The fashion industry has long ignored the disability community, but brands like Aille and balini are putting braille front and center.

These fashion designers are putting braille right on their clothing
[Source photo: Matthew Whitaker [Photo: courtesy Aille Design]]

When Alexa Jovanovic was in her last year in the Fashion Communications program at Toronto Metropolitan University, she knew she wanted her final project to look at disability inclusion, but she wasn’t quite sure what to focus on. The answer came while she was shopping. She pulled a beaded jacket from a rack and was struck by how an article of clothing could be both beautiful and utilitarian. It made her think of braille, which she was also studying in school, and a business idea was born.

A portrait of Aille Design founder Alexa Jovanovic, seated on a modern sofa in front of a rack of clothes.
Alexa Jovanovic [Photo: Courtesy Aille Design]

In early 2020, Jovanovic launched Aille Design with her husband Jake Walsh. The line features a range of shirts, dresses, sweaters, and masks embroidered with braille messages using crystal pearls. They spell out inspirational phrases like “Fashion is for everyone” and “Disabilities do not define us. We define ourselves.”

While Jovanovic is not visually impaired herself, her designs are already being embraced by the community: The American Foundation for the Blind placed a 1,000-piece custom order for its 100-year anniversary, and the nonprofit Visually Impaired Advancement placed a sizable order as well for its Dining in the Dark Fundraiser.

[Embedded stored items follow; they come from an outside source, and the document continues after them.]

/-! ### The tail event: many small minimal missing sets -/

/-- **Tail probability.** The noise points `x` at which the DNF `D` is dead, every term with `> bL + w` slots misses
`> bL` slots, and there are `≥ u` minimal missing sets of size `≤ b`, have `G(n,1/2)`-probability `≤ A₀ / u^L` with
`A₀ = (2^{bL} (bL + w) + 1)^{bL} 2^{bL·L}` (narrow to the terms with `≤ bL + w` slots, then Markov on the `L`-th moment
`pow_mul_card_minimal_ge_le`). [folklore] -/
theorem erdosRenyiHalf_minimal_tail_le (D : Finset (Finset (⊤ : SimpleGraph (Fin n)).edgeSet)) (w b L u : ℕ)
    (hL : 1 ≤ L) :
    (erdosRenyiHalf n).toOuterMeasure {x |
        (∀ E ∈ D, ¬ E ⊆ univ.filter fun e => x e = true) ∧
        (∀ E ∈ D, b * L + w < #E → b * L < #(E \ univ.filter fun e => x e = true)) ∧
        u ≤ #((D.image fun E => E \ univ.filter fun e => x e = true).filter fun F =>
          (∀ E ∈ D, E \ (univ.filter fun e => x e = true) ⊆ F →
            E \ (univ.filter fun e => x e = true) = F) ∧ #F ≤ b)} ≤
      ((((2 ^ (b * L) * (b * L + w) + 1) ^ (b * L) * 2 ^ (b * L * L) : ℕ)) : ℝ≥0∞) / ((u ^ L : ℕ) : ℝ≥0∞) := by
  classical
  set A₀ := (2 ^ (b * L) * (b * L + w) + 1) ^ (b * L) * 2 ^ (b * L * L) with hA₀
  have hA₀pos : A₀ ≠ 0 := by positivity
  rcases Nat.eq_zero_or_pos u with hu | hu
  · subst hu
    rw [zero_pow (by omega), Nat.cast_zero, ENNReal.div_zero (by exact_mod_cast hA₀pos)]
    exact le_top
  set D' := D.filter fun E => #E ≤ b * L + w with hD'
  set P : Finset (⊤ : SimpleGraph (Fin n)).edgeSet → Prop := fun X => (∀ E ∈ D', ¬ E ⊆ X) ∧
    u ≤ #((D'.image fun E => E \ X).filter fun F => (∀ E ∈ D', E \ X ⊆ F → E \ X = F) ∧ #F ≤ b) with hP
  set S : Set (EdgeVec n) := {x |
        (∀ E ∈ D, ¬ E ⊆ univ.filter fun e => x e = true) ∧
        (∀ E ∈ D, b * L + w < #E → b * L < #(E \ univ.filter fun e => x e = true)) ∧
        u ≤ #((D.image fun E => E \ univ.filter fun e => x e = true).filter fun F =>
          (∀ E ∈ D, E \ (univ.filter fun e => x e = true) ⊆ F →
            E \ (univ.filter fun e => x e = true) = F) ∧ #F ≤ b)} with hS
  -- (1) the event, read on the set of `true` slots, implies `P`
  have hSP : ∀ x : EdgeVec n, x ∈ S → P (univ.filter fun e => x e = true) := by
    intro x hx
    rw [hS, Set.mem_setOf_eq] at hx
    obtain ⟨hdead, hnw, hu⟩ := hx
    have hmn : ((D.image fun E => E \ univ.filter fun e => x e = true).filter fun F =>
          (∀ E ∈ D, E \ (univ.filter fun e => x e = true) ⊆ F →
            E \ (univ.filter fun e => x e = true) = F) ∧ #F ≤ b) ⊆
      (((D.filter fun E => #E ≤ b * L + w).image fun E => E \ univ.filter fun e => x e = true).filter fun F =>
        (∀ E ∈ D.filter (fun E => #E ≤ b * L + w), E \ (univ.filter fun e => x e = true) ⊆ F →
          E \ (univ.filter fun e => x e = true) = F) ∧ #F ≤ b) :=
      minimal_subset_minimal_narrow D (univ.filter fun e => x e = true) (b * L + w) (b * L) b
        (Nat.le_mul_of_pos_right b hL) hnw
    refine ⟨fun E hE => hdead E (mem_filter.1 hE).1, hu.trans ?_⟩
    exact card_le_card hmn
  -- (2) counts
  have hcount : #(univ.filter fun x : EdgeVec n => x ∈ S) * u ^ L ≤
      A₀ * Fintype.card (EdgeVec n) := by
    have h1 : #(univ.filter fun x : EdgeVec n => x ∈ S) ≤ #(univ.filter P) :=
      (card_le_card fun x hx => mem_filter.2 ⟨mem_univ _, hSP x (mem_filter.1 hx).2⟩).trans
        (card_filter_bool_le P)
    have h2 := pow_mul_card_minimal_ge_le D' (b * L + w) b L u (fun E hE => (mem_filter.1 hE).2)
    have h3 : Fintype.card (EdgeVec n) = 2 ^ Fintype.card (⊤ : SimpleGraph (Fin n)).edgeSet := by
      rw [Fintype.card_fun, Fintype.card_bool]
    rw [h3, mul_comm]
    refine (Nat.mul_le_mul_left _ h1).trans (h2.trans_eq ?_)
    rw [hA₀, mul_comm]
  rw [erdosRenyiHalf_toOuterMeasure_eq_card_div]
  exact natCast_div_le_div_of_mul_le hcount Fintype.card_ne_zero (pow_pos hu L).ne'

/-! ### Wide terms missing few slots -/

/-- **Wide terms rarely miss few slots.** The noise points at which some term of `D` with `> W` slots misses `≤ B`
slots (`B ≤ W`) have probability `≤ #D · N^B · 2^{-(W-B)}`, `N` the number of slots: the missing slots lie in one of
the `C(#E, B) ≤ N^B` `B`-subsets `S` of the term `E`, and `E \ S` is all on. [folklore] -/
theorem erdosRenyiHalf_wide_le (D : Finset (Finset (⊤ : SimpleGraph (Fin n)).edgeSet)) (W B : ℕ) (hBW : B ≤ W) :
    (erdosRenyiHalf n).toOuterMeasure
        {x | ∃ E ∈ D, W < #E ∧ #(E \ univ.filter fun e => x e = true) ≤ B} ≤
      (#D : ℝ≥0∞) * (((Fintype.card (⊤ : SimpleGraph (Fin n)).edgeSet) ^ B : ℕ) : ℝ≥0∞) * 2⁻¹ ^ (W - B) := by
  classical
  set P0 := erdosRenyiHalf n with hP0
  set N := Fintype.card (⊤ : SimpleGraph (Fin n)).edgeSet with hN
  have hset : {x : EdgeVec n | ∃ E ∈ D, W < #E ∧ #(E \ univ.filter fun e => x e = true) ≤ B} =
      ⋃ E ∈ D, {x : EdgeVec n | W < #E ∧ #(E \ univ.filter fun e => x e = true) ≤ B} := by
    ext x; simp only [Set.mem_setOf_eq, Set.mem_iUnion, exists_prop]
  have hterm : ∀ E ∈ D, P0.toOuterMeasure {x : EdgeVec n | W < #E ∧ #(E \ univ.filter fun e => x e = true) ≤ B} ≤
      ((N ^ B : ℕ) : ℝ≥0∞) * 2⁻¹ ^ (W - B) := by
    intro E _
    by_cases hWE : W < #E
    · have hBE : B ≤ #E := hBW.trans hWE.le
      have hcov : {x : EdgeVec n | W < #E ∧ #(E \ univ.filter fun e => x e = true) ≤ B} ⊆
          ⋃ S ∈ E.powersetCard B, {x : EdgeVec n | ∀ e ∈ E \ S, x e = true} := by
        intro x hx
        obtain ⟨-, hxB⟩ := hx
        obtain ⟨S, hMS, hSE, hScard⟩ := exists_subsuperset_card_eq
          (sdiff_subset : E \ univ.filter (fun e => x e = true) ⊆ E) hxB hBE
        refine Set.mem_biUnion (mem_powersetCard.2 ⟨hSE, hScard⟩) fun e he => ?_
        rw [Finset.mem_sdiff] at he
        by_contra hxe
        exact he.2 (hMS (Finset.mem_sdiff.2 ⟨he.1, fun h => hxe (mem_filter.1 h).2⟩))
      calc P0.toOuterMeasure {x : EdgeVec n | W < #E ∧ #(E \ univ.filter fun e => x e = true) ≤ B}
          ≤ P0.toOuterMeasure (⋃ S ∈ E.powersetCard B, {x : EdgeVec n | ∀ e ∈ E \ S, x e = true}) :=
            P0.toOuterMeasure.mono hcov
        _ ≤ ∑ S ∈ E.powersetCard B, P0.toOuterMeasure {x : EdgeVec n | ∀ e ∈ E \ S, x e = true} :=
            MeasureTheory.measure_biUnion_finset_le _ _
        _ ≤ ∑ _S ∈ E.powersetCard B, (2⁻¹ : ℝ≥0∞) ^ (W - B) := by
            refine sum_le_sum fun S hS => (erdosRenyiHalf_forall_eq_true_le _).trans ?_
            refine pow_le_pow_right_of_le_one' (ENNReal.inv_le_one.2 one_le_two) ?_
            rw [card_sdiff_of_subset (mem_powersetCard.1 hS).1, (mem_powersetCard.1 hS).2]
            omega
        _ = ((#E).choose B : ℝ≥0∞) * 2⁻¹ ^ (W - B) := by rw [sum_const, card_powersetCard, nsmul_eq_mul]
        _ ≤ ((N ^ B : ℕ) : ℝ≥0∞) * 2⁻¹ ^ (W - B) := by
            gcongr
            exact_mod_cast (Nat.choose_le_pow _ _).trans (Nat.pow_le_pow_left (card_le_univ E) B)
    · have hempty : {x : EdgeVec n | W < #E ∧ #(E \ univ.filter fun e => x e = true) ≤ B} = ∅ := by
        ext x; simp [hWE]
      rw [hempty, MeasureTheory.measure_empty]
      exact bot_le
  rw [hset]
  calc P0.toOuterMeasure (⋃ E ∈ D, {x : EdgeVec n | W < #E ∧ #(E \ univ.filter fun e => x e = true) ≤ B})
      ≤ ∑ E ∈ D, P0.toOuterMeasure {x : EdgeVec n | W < #E ∧ #(E \ univ.filter fun e => x e = true) ≤ B} :=
        MeasureTheory.measure_biUnion_finset_le _ _
    _ ≤ ∑ _E ∈ D, ((N ^ B : ℕ) : ℝ≥0∞) * 2⁻¹ ^ (W - B) := sum_le_sum hterm
    _ = _ := by rw [sum_const, nsmul_eq_mul, mul_assoc]
/-- From the section identity to the decomposition groups. [folklore] -/
private theorem map_eq_comap_conj_of_conj_eq_tate {s s' : GQp p →* PiTpχq p 1 2} {ε : PiTpχq p 1 2}
    (h : ∀ σ : GQp p, ε * s' σ * ε⁻¹ = s σ) (G : Subgroup (GQp p)) :
    G.map s' = (G.map s).comap (MulAut.conj ε).toMonoidHom := by
  ext x
  rw [Subgroup.mem_comap, MulEquiv.coe_toMonoidHom, MulAut.conj_apply]
  constructor
  · rintro ⟨σ, hσ, rfl⟩
    exact ⟨σ, hσ, (h σ).symm⟩
  · rintro ⟨σ, hσ, hx⟩
    refine ⟨σ, hσ, ?_⟩
    rw [← h σ] at hx
    exact mul_left_cancel (mul_right_cancel hx)

/-- **THE DECK RELATION at stage 2**: `D_{τ⁻¹} = D_τ.comap (conj ε)` with `toZ ε = 1` — the data binder `hdeck` of the K2
deck closers INHABITED at the stage-2 anchored standard datum. [cite: MochizukiEtTh2009, Def 1.9 p.29] -/
theorem exists_deck_modelχq (hp : p % 4 = 1) :
    ∃ ε : (MuTwoSetting.modelχq p 1 2 even_two).PiTemp, (MuTwoSetting.modelχq p 1 2 even_two).toZ ε = 1 ∧
      (anchoredStandardDataχq p hp).tauInv.Dpt =
        (anchoredStandardDataχq p hp).tau.Dpt.comap (MulAut.conj ε).toMonoidHom := by
  obtain ⟨ε, hε, h⟩ := exists_deck_sectionOfUnitχq p hp
  exact ⟨ε, hε, map_eq_comap_conj_of_conj_eq_tate p h _⟩

/-! ### §6. Thm. 1.10 at the stage-2 record: (i), (ii) and — by the printed route — (i)-UNIQUENESS -/

/-- **[EtTh] Thm. 1.10 (i) and (ii) HOLD at the stage-2 record for `γ = id`** (`p ≡ 1 (mod 4)`): the K2 closer p429827 at
`MuTwoSetting.modelχq p 1 2`, the étale-theta datum `etaleThetaDataχqInr`, the anchored standard datum and Prop. 1.5 (ii)
as a THEOREM. [cite: MochizukiEtTh2009, Thm 1.10 (ii) p.30] -/
theorem modelχq_thm110i_and_ii (hp : p % 4 = 1) :
    ∃ H : Thm110Hypothesis (Mα := MuTwoSetting.modelχq p 1 2 even_two) (Mβ := MuTwoSetting.modelχq p 1 2 even_two)
        (epsZχq p) (epsZχq p) (ThetaSetting.modelχq p 1 2 even_two).compat (ThetaSetting.modelχq p 1 2 even_two).compat
        (etaleThetaDataχqInr p) (etaleThetaDataχqInr p) (ContinuousMulEquiv.refl _),
      Thm110i H (anchoredStandardDataχq p hp).toStandardData (anchoredStandardDataχq p hp).toStandardData ∧
        Thm110ii H (anchoredStandardDataχq p hp).toStandardData (anchoredStandardDataχq p hp).toStandardData :=
  (MuTwoSetting.modelχq p 1 2 even_two).thm110i_and_ii_refl (modelχq_isAdmissibleEpsZ p)
    (ThetaSetting.modelχq p 1 2 even_two).compat (etaleThetaDataχqInr p) (anchoredStandardDataχq p hp)
    (prop15ii_etaleThetaDataχqInr p _)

Katy Perry and Raul Midon (in an Aille Designs shirt) [Photo: Courtesy Aille Design]

It’s an important step for accessible fashion, and yet the fact remains that even while some of these lines are starting to see success, it’s still rare to see a visually impaired designer in the mix. It’s perhaps not surprising, as the broader fashion industry has long ignored the disability community. (“We literally have more clothes in stores for pets than we have for people with disabilities,” designer Stephanie Thomas said in a 2016 TEDx Talk.) Still, independent designers like Jovanovic are trying to fill the gap.

[Photo: Courtesy Aille Design]

For Jovanovic, business has been brisk. She says Aille’s revenue grew by 327% between 2020 and 2021 and more than doubled its customer base in that same period. In 2022, it saw a boost when her designs were worn by Raul Midon, one of the most well-known visually impaired musicians, as he toured the U.S. Jovanovic added that Katy Perry took a picture with him, “pointing to the braille on his shirt,” increasing recognition and boosting their social followings.

[Photo: Courtesy balini]

But for Balini Naidoo, who launched a braille-focused line in 2019, things have been a bit more challenging. balini, her brand based in Saldanha Bay, South Africa, includes braille phrases identifying the color, size, and washing instructions on the front of the shirt.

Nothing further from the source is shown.